Оскар. Рука снова подчиняется мне, берет стакан и несет его ко рту. Я чувствую, как холодная жидкость течет в горло. Я пью и смотрю на него сквозь стеклянный стакан. Это невозможно! Я, должно быть, сплю! Но это не сон. Он здесь. В эту секунду. Стоит напротив и смотрит на меня. Тем же взглядом, что и раньше. Те же искры, то же тепло. Он меня не забыл.
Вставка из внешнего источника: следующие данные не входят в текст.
/-- **Assembly, pure form (kernel-checked, sorry-free closure): A → B′ → C → `MirrorBoundedFromRestTG`.** Take
`E, ν₁` from the Galerkin ceiling B′; for `ν ∈ (0, ν₁)` take its threshold `N₀` and a `K`-symmetric exact-force
scheme from A; a TAIL `n ↦ n + n₀` of the scheme is again a scheme (`IsHopfGalerkinScheme.comp_strictMono`) all of
whose orders are `≥ N₀` (`tendsto_order`), so B′ bounds it pathwise by `E`; C turns the bounded symmetric tail into
the bounded symmetric Leray–Hopf solution from rest that the crux asks for. -/
theorem stubComposition : StubComposition := by
  intro hA hB hC f hf
  obtain ⟨E, ν₁, hE, hν₁, hceil⟩ := hB f hf
  refine ⟨E, ν₁, hE, hν₁, fun ν hν hνlt => ?_⟩
  -- the resolution threshold of the Galerkin ceiling at this viscosity
  obtain ⟨N₀, hN₀⟩ := hceil ν hν hνlt
  -- a `K`-symmetric exact-force Hopf–Galerkin scheme from rest
  obtain ⟨N, U, hS, hsym⟩ := hA f hf ν hν
  -- its tail beyond the threshold: orders `N n → ∞`
  obtain ⟨n₀, hn₀⟩ := Filter.tendsto_atTop_atTop.1 hS.tendsto_order N₀
  have hφ : StrictMono (fun n : ℕ => n + n₀) := fun a b hab => Nat.add_lt_add_right hab n₀
  have hS' : Literature.Analysis.FluidPDE.IsHopfGalerkinScheme ν (fun _ => f) 0 (fun n => N (n + n₀))
      (fun _ _ => f) (fun n => U (n + n₀)) :=
    hS.comp_strictMono hφ
  have hsym' : ∀ (n : ℕ) (t : ℝ), 0 ≤ t → ∀ (i j : Fin 3) (x : UnitAddTorus (Fin 3)),
      (fun n => U (n + n₀)) n t (Function.update x i (-x i)) j =
        if j = i then -((fun n => U (n + n₀)) n t x j) else (fun n => U (n + n₀)) n t x j :=
    fun n t ht i j x => hsym (n + n₀) t ht i j x
  -- the ceiling along the tail (every order there is `≥ N₀`)
  have hbd' : ∀ (n : ℕ) (t : ℝ), 0 ≤ t → ∫ x, ‖(fun n => U (n + n₀)) n t x‖ ^ 2 ≤ E :=
    fun n t ht => hN₀ (fun n => N (n + n₀)) (fun n => U (n + n₀)) hS' hsym' n (hn₀ (n + n₀) (Nat.le_add_left n₀ n)) t ht
  -- the bounded symmetric tail has a bounded symmetric Leray–Hopf limit from rest
  exact hC f hf ν E hν (fun n => N (n + n₀)) (fun n => U (n + n₀)) hS' hsym' hbd'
Я опустошаю стакан и ставлю его дрожащими руками на стол. Если бы мое сердце не билось так отчаянно, я бы подумала, что это галлюцинации. Но испарина, слезы и обмякшие коленки ощущаются слишком реалистично. Я так часто мечтала о нем, так часто думала. Об этом особенном взгляде. Тушь щиплет глаза, но я не перестаю тонуть в его взгляде. Эта голубая бездна ударяет мне кулаком в сердце.
– Пойдем, дорогая, садись, – я слышу голос отца и чувствую его дыхание.
– Наверное, она хочет сначала освежиться, дорогой, – говорит моя мать с улыбкой и берет меня за руку.
– Ты права, – отвечает он и поворачивается к Карлу и Беттине Зальцман. – Могу ли я предложить вам вина, чтобы оправиться от испуга?
– Ларисса, унеси, пожалуйста, тарелки из-под супа.
– Ты можешь помочь ей, Оскар, – говорит Беттина Зальцман, и одна только мысль о том, что моя сестра подойдет к нему ближе чем на метр, снова сводит судорогой все мои мышцы.
– Пойдем, милая, – говорит моя мать мягко и поворачивается к Беттине. – Мы скоро придем.
– Да, конечно.
Мои зелено-голубые глаза выделяются еще сильнее на фоне лопнувших сосудов. Щеки красные, а белое платье испачкано. Я смотрю на себя и качаю головой. Это я здорово исполнила. Меня навсегда запомнят той, которая подавилась кусочком хлеба. Той, которая, кашляя, забрызгала все супом. Той, что с испачканным лицом и красными глазами. Ну, по крайней мере, он меня точно не забудет. Делаю глубокий вдох и вытираю салфетками черные полосы с лица.
– Все в порядке? – спрашивает мама тихо. Я киваю. – Точно?
– У меня все хорошо.
Ее улыбка по-прежнему выглядит немного озабоченно, но она старается не показывать этого.
– Ты можешь не ждать меня, – говорю я. – Можешь спокойно идти.
– Тебе точно ничего не нужно?
– Нет, ничего не нужно. – Кроме Оскара.
Она кладет мне руку на плечо, а затем уходит. Я привожу лицо в порядок, снова крашу ресницы и собираю волосы в пучок. Румяна мне не нужны. Мой взгляд падает на резинку для волос на полу. Нагибаясь за ней, я вспоминаю, как менее чем два часа назад стояла на этом же месте и не могла дышать, потому что боль почти убила меня. Это было до прихода Оскара.